Das Kernteam stellt sich vor…

Das Kernteam des Raumentwicklungsprojekts setzt sich aus festangestellten Mitarbeiter*innen und wissenschaftlichen Hilfskräften der Stabi zusammen. Alle kommen aus unterschiedlichen Fachrichtungen und bringen so ihre eigene spezielle Perspektive mit. Es ergibt sich daher ein interdisziplinäres Team mit den Schwerpunkten Bibliothekswesen, Bau und Arbeitssicherheit, Stadtplanung und -entwicklung, Kulturwissenschaften sowie Psychologie. Gleichzeitig bewirkt die Mischung langjähriger und jüngster Anstellungen im Haus eine vielfältige Wahrnehmung des jetzigen Zustands der Stabi und der Perspektiven für das Bibliotheksgebäude. Die Interdisziplinarität zieht sich somit durch fachliche Expertise, Kenntnisse der Stabi und Nähe zur Nutzer*innenschaft aufgrund von unterschiedlichen Tätigkeits- und Altersstrukturen. Diese Durchmischung ist eine bewusste Herangehensweise in solch einem innovativen Projekt, bei dem der Status quo aktiv hinterfragt und aufgebrochen werden soll.

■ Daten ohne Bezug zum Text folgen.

/-- **Principal polarisation: the Lefschetz form of degree three has `|disc| = (g−2)^{2g}`** — for a principally polarised complex torus of
dimension `g = j + 3`, the minimal class `γ = θ^{∧(g−3)}/(g−3)!` and every `ℤ`-basis `b` of `H³(X, ℤ)`: `|det (⟨b_i, γ ∧ b_{i'}⟩)| = (g−2)^{2g}`;
unimodular on a threefold, `2^8` for `(x, y) ↦ ∫_X x ∧ θ ∧ y` on `H³(X, ℤ) ≅ ℤ^{56}` of a principally polarised fourfold.
[cite: Lange2023AbelianVarietiesComplex, §6.2.4 (PDF p. 310); §2.1.1; §5.4.1 (5.22) (PDF p. 275)] [cite: ConwaySloane1999, Ch. 2 §2.4 (PDF p. 162)] [cite: VoisinHodgeI2002, §7.1.2 (PDF p. 134 L31)] -/
theorem IsPrincipalPolarization.natAbs_det_poincarePairing_wedge_three_of_eq_factorial_smul {Φ : (ι → ℝ) ≃L[ℝ] E}
    (hp : IsPrincipalPolarization Φ η) {γ : E [⋀^Fin (2 * j)]→L[ℝ] ℂ} (hγ : wedgePow (ofRealForm η) j = (j.factorial : ℂ) • γ)
    (e : Fin n ≃ ι) (hn : 3 + (2 * j + 3) = n) {m : Type*} [Fintype m] [DecidableEq m] (b : Basis m ℤ ↥(integralForms Φ 3))
    (G : Matrix m m ℤ) (hG : ∀ i i', (G i i' : ℂ) = poincarePairing Φ e hn (b i : E [⋀^Fin 3]→L[ℝ] ℂ) (γ.wedge (b i'))) :
    G.det.natAbs = (j + 1) ^ (2 * (j + 3)) := by
  obtain ⟨g, d', hd', h1⟩ := hp.exists_type_eq_one
  have hg : j + 3 = g := hd'.eq_of_equiv₅₆ e (by omega)
  have hd := hd'.comp_cast hg
  have hle : j ≤ j + 3 := Nat.le_add_right j 3
  have hγ' : wedgePow (ofRealForm η) j =
      ((j.factorial * ∏ i : Fin j, d' (Fin.cast hg (Fin.castLE hle i)) : ℕ) : ℂ) • γ := by
    simp only [h1, Finset.prod_const_one, mul_one]
    exact hγ
  exact hd.natAbs_det_poincarePairing_wedge_three_of_eq_content_smul_of_forall_eq hp.isRiemannForm hle hγ'
    (fun i ↦ (h1 _).trans (h1 _).symm) e hn b G hG

/-- **Existence form, principal polarisation, degree three**: a principally polarised torus of dimension `g = j + 3` carries the integral
Hodge class `θ^{∧(g−3)}/(g−3)!`, whose Gram matrix on any `ℤ`-basis of `H³(X, ℤ)` is an integer matrix with `|det| = (g−2)^{2g}`.
[cite: Lange2023AbelianVarietiesComplex, §6.2.4 (PDF p. 310); §2.1.1; §2.5.3 Thm. 2.5.16 (PDF p. 135); §5.4.1 (5.22) (PDF p. 275)] [cite: BenoistDebarre2023SmoothSubvarietiesJacobians, §1 (p. 3)] -/
theorem IsPrincipalPolarization.exists_minimalHodgeClass_natAbs_det_poincarePairing_wedge_three {Φ : (ι → ℝ) ≃L[ℝ] E}
    (hp : IsPrincipalPolarization Φ η) (e : Fin n ≃ ι) (hn : 3 + (2 * j + 3) = n) {m : Type*} [Fintype m] [DecidableEq m]
    (b : Basis m ℤ ↥(integralForms Φ 3)) :
    ∃ γ ∈ integralHodgeClasses Φ j, wedgePow (ofRealForm η) j = (j.factorial : ℂ) • γ ∧
      ∃ G : Matrix m m ℤ, (∀ i i', (G i i' : ℂ) = poincarePairing Φ e hn (b i : E [⋀^Fin 3]→L[ℝ] ℂ) (γ.wedge (b i'))) ∧
        G.det.natAbs = (j + 1) ^ (2 * (j + 3)) := by
  obtain ⟨g, d', hd', h1⟩ := hp.exists_type_eq_one
  have hg : j + 3 = g := hd'.eq_of_equiv₅₆ e (by omega)
  obtain ⟨γ, hγH, hγ, G, hG, -⟩ :=
    (hd'.comp_cast hg).exists_minimalHodgeClass_natAbs_det_poincarePairing_wedge_three_eq_one_iff hp.isRiemannForm
      (Nat.le_add_right j 3) e hn b
  simp only [h1, Finset.prod_const_one, mul_one] at hγ
  exact ⟨γ, hγH, hγ, G, hG, hp.natAbs_det_poincarePairing_wedge_three_of_eq_factorial_smul hγ e hn b G hG⟩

Aufgrund der Corona-Pandemie musste ein Großteil der Zusammenarbeit ins Digitale verlagert werden. Obwohl Präsenztreffen in unterschiedlichen Konstellationen sehr selten stattgefunden haben, ist trotzdem ein Teamgefühl und ein hohes Maß an Identifikation mit dem Projekt gewachsen. Wichtiger denn je waren vor diesem Hintergrund regelmäßige Meetings, in denen sich zu Projektstand, anstehenden Aufgaben und etwaigen Herausforderungen ausgetauscht wurde. Um tiefer in Diskussionen und Reflexionen einsteigen zu können, werden punktuelle interne Workshops angesetzt, in denen nicht nur Inhalte, sondern auch das Vorgehen des Projekts gemeinsam erarbeitet werden. Die bisherige produktive und konstruktive Zusammenarbeit verdankt sich dem Engagement und Teamgeist einerseits und dem offenen und innovativen Projektdesign andererseits, welcher es allen ermöglicht, eigene Ideen und Denkanstöße einzubringen.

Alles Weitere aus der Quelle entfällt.